[Dataset entries]
import Literature.Probability.LatticeModels.LatticeGreenFourCertificate
import HarnessLib

/-!
# The lattice Green function at the origin in `d = 5` and `d = 7`: `R(5) < 6/25`, `R(7) < 369/2324`,
# kernel-checked (Salmhofer–Seiler, CMP 139 (1991), table of `R(ν)` on p. 430)

Companion of `LatticeGreenFourCertificate.lean` (`R(4) < 5/16`).  Salmhofer–Seiler's table (p. 430)
gives the computer-assisted values `R(5) ≤ 0.2313` and `R(7) ≤ 0.1564` of the infrared constant
`R(d) = latticeGreen 0 = ∫_{[-π,π]^d} d^dk/((2π)^d Σ_μ(1 - cos k_μ))`; the Salmhofer–Seiler series
uses them as HYPOTHESES (`ComplexSpinFluctuationAntipodalBound.u4_chiralLRO_of_latticeGreen_five_lt'`:
`R(5) < 6/25` ⇒ chiral long-range order for the `U(4)` theory in every `ν ≥ 5`;
`u5_chiralLRO_of_latticeGreen_seven_lt`: `R(7) < 369/2324` ⇒ `U(5)` in every `ν ≥ 7`).  Here both
are certified by the Lean kernel, by the method of the companion file plus ONE new analytic step,
the peeling of a coordinate:

* `setIntegral_brillouin_succ_mul` — `∫_{[-π,π]^{d+1}} g(x₀) G(x₁,…,x_d) = ∫g · ∫_{[-π,π]^d} G`
  (Mathlib `measurePreserving_piFinSuccAbove`, `integral_prod_mul`);
* `setIntegral_sum_cos_pow_succ` — the recursion of the moments
  `W_{d+1}(n) = ∫(Σ_{j≤d} cos xⱼ)^n = Σ_m binom(n,m) · 2πκ(n-m) · W_d(m)` (binomial theorem in the
  peeled coordinate);
* `sum_sum_choose_cosMomentQ_eq` — two peelings regroup into one two-coordinate moment:
  `Σ_{m₁} binom(n,m₁)κ(n-m₁) Σ_m binom(m₁,m)κ(m₁-m) W(m) = Σ_m binom(n,m) k₂(n-m) W(m)`;
* `prob_five_eq_probFiveQ`, `prob_seven_eq_probSevenQ` — **`P(Sₙ = 0)` on `ℤ⁵` and `ℤ⁷` as the
  computable rationals** `5⁻ⁿ Σ_m binom(n,m) κ(n-m) F₄(m)` and `7⁻ⁿ Σ_m binom(n,m) k₂(n-m) 5^m P⁽⁵⁾_m`
  (`F₄(m) = Σ_i binom(m,i)k₂(i)k₂(m-i) = 4^m P⁽⁴⁾_m` from the companion file);
* `srwHeatKernel_zero_le_of_six_le` — `r(u) ≤ 0.66 u^{-1/2}` for `u ≥ 6` (from
  `srwHeatKernel_zero_le_sharp`);
* kernel evaluation of `Σ_{n<42} P(Sₙ = 0)` (`d = 5`: `≤ 1.1548996`; `d = 7`: `≤ 1.0938538`) and the
  tails of (A.7) beyond `u = 42/d`, giving **`latticeGreen_five_zero_lt : latticeGreen (0 : Site 5) < 6/25`**
  (indeed `5R(5) ≤ 1.1816`; true `1.1563`) and **`latticeGreen_seven_zero_lt : latticeGreen (0 : Site 7) <
  369/2324`** (`7R(7) ≤ 1.0984`; true `1.0939`).

Honest framing: statements about the simple random walk on `ℤ⁵`, `ℤ⁷`; by themselves they say nothing
about gauge theories.

## References

* M. Salmhofer, E. Seiler, Commun. Math. Phys. 139 (1991) 395–432: Prop. 4.2 (4), Appendix (A.7),
  Lemma A.4, (A.60)–(A.61) and the table of `R(ν)` on p. 430. [SalmhoferSeiler1991]
* A. J. Guttmann, J. Phys. A 43 (2010) 305205, §2.2 (hypercubic lattice Green functions in all `d`
  as integrals of `I₀^d`; return counts). [Guttmann2010]
-/

noncomputable section

open MeasureTheory Set Filter Finset Real
open scoped Topology BigOperators Nat

namespace Literature.Probability.LatticeModels

variable {d : ℕ}

/-! ### Computable rational data -/

/-- `F₄(m) = Σ_i binom(m,i) k₂(i) k₂(m-i)` (`= 4^m P⁽⁴⁾(S_m = 0)`, `fourSumQ_eq`). [cite: Guttmann2010, §2.2] -/
def fourSumQ (m : ℕ) : ℚ :=
  sumBelow (fun i => binomQ m i * twoCoordMomentQ i * twoCoordMomentQ (m - i)) (m + 1)

/-- **`P(Sₙ = 0)` on `ℤ⁵` as a computable rational**: `5⁻ⁿ Σ_m binom(n,m) κ(n-m) F₄(m)` (peel one
coordinate off `ℤ⁵ = ℤ × ℤ⁴`). [cite: Guttmann2010, §2.2] -/
def probFiveQ (n : ℕ) : ℚ :=
  sumBelow (fun m => binomQ n m * cosMomentQ (n - m) * fourSumQ m) (n + 1) / (5 : ℚ) ^ n

/-- **`P(Sₙ = 0)` on `ℤ⁷` as a computable rational**: `7⁻ⁿ Σ_m binom(n,m) k₂(n-m) 5^m P⁽⁵⁾_m` (peel
two coordinates off `ℤ⁷ = ℤ² × ℤ⁵`). [cite: Guttmann2010, §2.2] -/
def probSevenQ (n : ℕ) : ℚ :=
  sumBelow (fun m => binomQ n m * twoCoordMomentQ (n - m) * ((5 : ℚ) ^ m * probFiveQ m)) (n + 1) /
    (7 : ℚ) ^ n

/-- Partial sums `Σ_{n<K} P(Sₙ = 0)` on `ℤ⁵`. [cite: Guttmann2010, §2.2] -/
def probFivePartialQ (K : ℕ) : ℚ := sumBelow probFiveQ K

/-- Partial sums `Σ_{n<K} P(Sₙ = 0)` on `ℤ⁷`. [cite: Guttmann2010, §2.2] -/
def probSevenPartialQ (K : ℕ) : ℚ := sumBelow probSevenQ K

/-- `sumBelow f n = Σ_{i ∈ range n} f i`. [folklore] -/
private theorem sumBelow_eq_sum_range' (f : ℕ → ℚ) : ∀ n, sumBelow f n = ∑ i ∈ Finset.range n, f i
  | 0 => by simp [sumBelow]
  | (n + 1) => by rw [sumBelow, sumBelow_eq_sum_range' f n, Finset.sum_range_succ]

/-- `binomQ n a = binom(n,a)` for `a ≤ n`. [folklore] -/
private theorem binomQ_eq_choose' {n a : ℕ} (h : a ≤ n) : binomQ n a = (n.choose a : ℚ) := by
  unfold binomQ
  have hfac : ((a ! * (n - a) ! : ℕ) : ℚ) ≠ 0 := by positivity
  rw [div_eq_iff hfac]
  have := Nat.choose_mul_factorial_mul_factorial h
  rw [← this]
  push_cast
  ring

/-! ### The kernel evaluation -/

/-- `Σ_{n<42} P(Sₙ = 0) ≤ 1.1548996` on `ℤ⁵` (exact rational evaluation by the kernel).
[cite: SalmhoferSeiler1991, p. 430 (`R(5) ≤ 0.2313`)] -/
theorem probFivePartialQ_42_le : probFivePartialQ 42 ≤ 11548996 / 10000000 := by
  decide +kernel

/-- `1.1548995 ≤ Σ_{n<42} P(Sₙ = 0)` on `ℤ⁵`. [cite: SalmhoferSeiler1991, p. 430 (`R(5) ≤ 0.2313`)] -/
theorem le_probFivePartialQ_42 : 11548995 / 10000000 ≤ probFivePartialQ 42 := by
  decide +kernel

/-- `Σ_{n<42} P(Sₙ = 0) ≤ 1.0938538` on `ℤ⁷` (exact rational evaluation by the kernel).
[cite: SalmhoferSeiler1991, p. 430 (`R(7) ≤ 0.1564`)] -/
theorem probSevenPartialQ_42_le : probSevenPartialQ 42 ≤ 10938538 / 10000000 := by
  decide +kernel

/-- `1.0938536 ≤ Σ_{n<42} P(Sₙ = 0)` on `ℤ⁷`. [cite: SalmhoferSeiler1991, p. 430 (`R(7) ≤ 0.1564`)] -/
theorem le_probSevenPartialQ_42 : 10938536 / 10000000 ≤ probSevenPartialQ 42 := by
  decide +kernel

/-! ### Peeling a coordinate off the Brillouin zone -/

/-- **Peeling the first coordinate**: `∫_{[-π,π]^{d+1}} g(x₀) G(x₁,…,x_d) dx = ∫_{-π}^{π} g · ∫_{[-π,π]^d} G`
(Mathlib's measurable equivalence `piFinSuccAbove` and `integral_prod_mul`). [folklore] -/
private theorem setIntegral_brillouin_succ_mul (g : ℝ → ℝ) (G : (Fin d → ℝ) → ℝ) :
    ∫ x in brillouin (d + 1), g (x 0) * G (fun j => x (Fin.succ j)) =
      (∫ y in Icc (-π) π, g y) * ∫ z in brillouin d, G z := by
  rw [volume_restrict_brillouin (d + 1), volume_restrict_brillouin d]
  have hmp := (measurePreserving_piFinSuccAbove
    (fun _ : Fin (d + 1) => (volume : Measure ℝ).restrict (Icc (-π) π)) 0).symm
  rw [← hmp.integral_comp (MeasurableEquiv.measurableEmbedding _)]
  simp only [MeasurableEquiv.piFinSuccAbove_symm_apply, Fin.insertNthEquiv_apply, Fin.insertNth_zero',
    Fin.cons_zero, Fin.cons_succ]
  exact integral_prod_mul g G

/-- **The recursion of the moments in the dimension**:
`∫_{[-π,π]^{d+1}} (Σ_{j≤d} cos xⱼ)^n dx = Σ_{m≤n} binom(n,m) · 2πκ(n-m) · ∫_{[-π,π]^d} (Σ_{j<d} cos zⱼ)^m dz`
(binomial theorem in the peeled coordinate, Wallis for its moments). [cite: Guttmann2010, §2.2] -/
theorem setIntegral_sum_cos_pow_succ (n : ℕ) :
    ∫ x in brillouin (d + 1), (∑ j, Real.cos (x j)) ^ n =
      ∑ m ∈ Finset.range (n + 1), (n.choose m : ℝ) *
        ((2 * π * (cosMomentQ (n - m) : ℝ)) * ∫ z in brillouin d, (∑ j, Real.cos (z j)) ^ m) := by
  have hpt : ∀ x : Fin (d + 1) → ℝ, (∑ j, Real.cos (x j)) ^ n =
      ∑ m ∈ Finset.range (n + 1), (n.choose m : ℝ) *
        (Real.cos (x 0) ^ (n - m) * (∑ j : Fin d, Real.cos (x (Fin.succ j))) ^ m) := by
    intro x
    rw [Fin.sum_univ_succ, add_comm, add_pow]
    refine Finset.sum_congr rfl fun m _ => ?_
    ring
  simp_rw [hpt]
  have hK := isCompact_brillouin (d + 1)
  have hint : ∀ m : ℕ, Integrable (fun x : Fin (d + 1) → ℝ => (n.choose m : ℝ) *
      (Real.cos (x 0) ^ (n - m) * (∑ j : Fin d, Real.cos (x (Fin.succ j))) ^ m))
      (volume.restrict (brillouin (d + 1))) := fun m =>
    (by fun_prop : Continuous fun x : Fin (d + 1) → ℝ => (n.choose m : ℝ) *
      (Real.cos (x 0) ^ (n - m) * (∑ j : Fin d, Real.cos (x (Fin.succ j))) ^ m))
      |>.continuousOn.integrableOn_compact hK
  rw [integral_finsetSum _ fun m _ => hint m]
  refine Finset.sum_congr rfl fun m _ => ?_
  rw [integral_const_mul, setIntegral_brillouin_succ_mul (fun y => Real.cos y ^ (n - m))
    (fun z => (∑ j, Real.cos (z j)) ^ m)]
  have hle : (-π : ℝ) ≤ π := by linarith [Real.pi_pos]
  rw [integral_Icc_eq_integral_Ioc, ← intervalIntegral.integral_of_le hle, intervalIntegral_cos_pow_eq]

/-- **Two peelings regroup into one two-coordinate moment**: for any `W`,
`Σ_{m₁≤n} binom(n,m₁) κ(n-m₁) Σ_{m≤m₁} binom(m₁,m) κ(m₁-m) W(m) = Σ_{m≤n} binom(n,m) k₂(n-m) W(m)`
(`binom(n,m₁)binom(m₁,m) = binom(n,m)binom(n-m,m₁-m)`, then `Σ_j binom(q,j)κ(j)κ(q-j) = k₂(q)`).
[cite: Guttmann2010, §2.2] -/
theorem sum_sum_choose_cosMomentQ_eq (n : ℕ) (W : ℕ → ℝ) :
    ∑ m₁ ∈ Finset.range (n + 1), (n.choose m₁ : ℝ) * ((cosMomentQ (n - m₁) : ℝ) *
      ∑ m ∈ Finset.range (m₁ + 1), (m₁.choose m : ℝ) * ((cosMomentQ (m₁ - m) : ℝ) * W m)) =
      ∑ m ∈ Finset.range (n + 1), (n.choose m : ℝ) * ((twoCoordMomentQ (n - m) : ℝ) * W m) := by
  -- expand into a double sum over the triangle `m ≤ m₁ ≤ n` and swap
  have hswap : ∑ m₁ ∈ Finset.range (n + 1), ∑ m ∈ Finset.range (m₁ + 1),
      (n.choose m₁ : ℝ) * (cosMomentQ (n - m₁) : ℝ) * ((m₁.choose m : ℝ) * (cosMomentQ (m₁ - m) : ℝ) * W m) =
      ∑ m ∈ Finset.range (n + 1), ∑ m₁ ∈ Finset.Ico m (n + 1),
        (n.choose m₁ : ℝ) * (cosMomentQ (n - m₁) : ℝ) *
          ((m₁.choose m : ℝ) * (cosMomentQ (m₁ - m) : ℝ) * W m) := by
    rw [Finset.range_eq_Ico]
    have h := Finset.sum_Ico_Ico_comm 0 (n + 1) fun m m₁ =>
      (n.choose m₁ : ℝ) * (cosMomentQ (n - m₁) : ℝ) * ((m₁.choose m : ℝ) * (cosMomentQ (m₁ - m) : ℝ) * W m)
    rw [h]
    refine Finset.sum_congr rfl fun m₁ _ => ?_
    rw [Finset.range_eq_Ico]
  have hlhs : ∑ m₁ ∈ Finset.range (n + 1), (n.choose m₁ : ℝ) * ((cosMomentQ (n - m₁) : ℝ) *
      ∑ m ∈ Finset.range (m₁ + 1), (m₁.choose m : ℝ) * ((cosMomentQ (m₁ - m) : ℝ) * W m)) =
      ∑ m₁ ∈ Finset.range (n + 1), ∑ m ∈ Finset.range (m₁ + 1),
        (n.choose m₁ : ℝ) * (cosMomentQ (n - m₁) : ℝ) *
          ((m₁.choose m : ℝ) * (cosMomentQ (m₁ - m) : ℝ) * W m) := by
    refine Finset.sum_congr rfl fun m₁ _ => ?_
    rw [← mul_assoc, Finset.mul_sum]
    refine Finset.sum_congr rfl fun m _ => ?_
    ring
  rw [hlhs, hswap]
  refine Finset.sum_congr rfl fun m hm => ?_
  have hmn : m ≤ n := Nat.lt_succ_iff.1 (Finset.mem_range.1 hm)
  -- the inner sum over `m₁ ∈ [m, n]`, reindexed by `j = m₁ - m`
  rw [Finset.sum_Ico_eq_sum_range, show n + 1 - m = (n - m) + 1 by omega]
  have hk2 := sum_choose_mul_cosMomentQ (n - m)
  have hk2' : ((twoCoordMomentQ (n - m) : ℚ) : ℝ) =
      ∑ a ∈ Finset.range (n - m + 1), ((n - m).choose a : ℝ) * (cosMomentQ a : ℝ) *
        (cosMomentQ (n - m - a) : ℝ) := by
    rw [← hk2]
    push_cast
    rfl
  rw [hk2', Finset.sum_mul, Finset.mul_sum]
  refine Finset.sum_congr rfl fun j hj => ?_
  have hj' : j ≤ n - m := Nat.lt_succ_iff.1 (Finset.mem_range.1 hj)
  have hchoose : (n.choose (m + j) : ℝ) * ((m + j).choose m : ℝ) =
      (n.choose m : ℝ) * ((n - m).choose j : ℝ) := by
    have h := Nat.choose_mul (n := n) (k := m + j) (s := m) (Nat.le_add_right m j)
    rw [show m + j - m = j by omega] at h
    exact_mod_cast h
  rw [show m + j - m = j by omega, show n - (m + j) = n - m - j by omega]
  calc (n.choose (m + j) : ℝ) * (cosMomentQ (n - m - j) : ℝ) *
        (((m + j).choose m : ℝ) * (cosMomentQ j : ℝ) * W m)
      = (n.choose (m + j) : ℝ) * ((m + j).choose m : ℝ) *
          ((cosMomentQ (n - m - j) : ℝ) * (cosMomentQ j : ℝ) * W m) := by ring
    _ = (n.choose m : ℝ) * ((n - m).choose j : ℝ) *
          ((cosMomentQ (n - m - j) : ℝ) * (cosMomentQ j : ℝ) * W m) := by rw [hchoose]
    _ = (n.choose m : ℝ) * (((n - m).choose j : ℝ) * (cosMomentQ j : ℝ) *
          (cosMomentQ (n - m - j) : ℝ) * W m) := by ring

▸ **AIM OF THE EXERCISE**
Output, and output only, the lines from the one containing "refine Finset.sum_congr rfl fun m hm => ?_" through the last line of the data above.

▸ **TASK RESPONSE**
  refine Finset.sum_congr rfl fun m hm => ?_
  have hmn : m ≤ n := Nat.lt_succ_iff.1 (Finset.mem_range.1 hm)
  -- the inner sum over `m₁ ∈ [m, n]`, reindexed by `j = m₁ - m`
  rw [Finset.sum_Ico_eq_sum_range, show n + 1 - m = (n - m) + 1 by omega]
  have hk2 := sum_choose_mul_cosMomentQ (n - m)
  have hk2' : ((twoCoordMomentQ (n - m) : ℚ) : ℝ) =
      ∑ a ∈ Finset.range (n - m + 1), ((n - m).choose a : ℝ) * (cosMomentQ a : ℝ) *
        (cosMomentQ (n - m - a) : ℝ) := by
    rw [← hk2]
    push_cast
    rfl
  rw [hk2', Finset.sum_mul, Finset.mul_sum]
  refine Finset.sum_congr rfl fun j hj => ?_
  have hj' : j ≤ n - m := Nat.lt_succ_iff.1 (Finset.mem_range.1 hj)
  have hchoose : (n.choose (m + j) : ℝ) * ((m + j).choose m : ℝ) =
      (n.choose m : ℝ) * ((n - m).choose j : ℝ) := by
    have h := Nat.choose_mul (n := n) (k := m + j) (s := m) (Nat.le_add_right m j)
    rw [show m + j - m = j by omega] at h
    exact_mod_cast h
  rw [show m + j - m = j by omega, show n - (m + j) = n - m - j by omega]
  calc (n.choose (m + j) : ℝ) * (cosMomentQ (n - m - j) : ℝ) *
        (((m + j).choose m : ℝ) * (cosMomentQ j : ℝ) * W m)
      = (n.choose (m + j) : ℝ) * ((m + j).choose m : ℝ) *
          ((cosMomentQ (n - m - j) : ℝ) * (cosMomentQ j : ℝ) * W m) := by ring
    _ = (n.choose m : ℝ) * ((n - m).choose j : ℝ) *
          ((cosMomentQ (n - m - j) : ℝ) * (cosMomentQ j : ℝ) * W m) := by rw [hchoose]
    _ = (n.choose m : ℝ) * (((n - m).choose j : ℝ) * (cosMomentQ j : ℝ) *
          (cosMomentQ (n - m - j) : ℝ) * W m) := by ring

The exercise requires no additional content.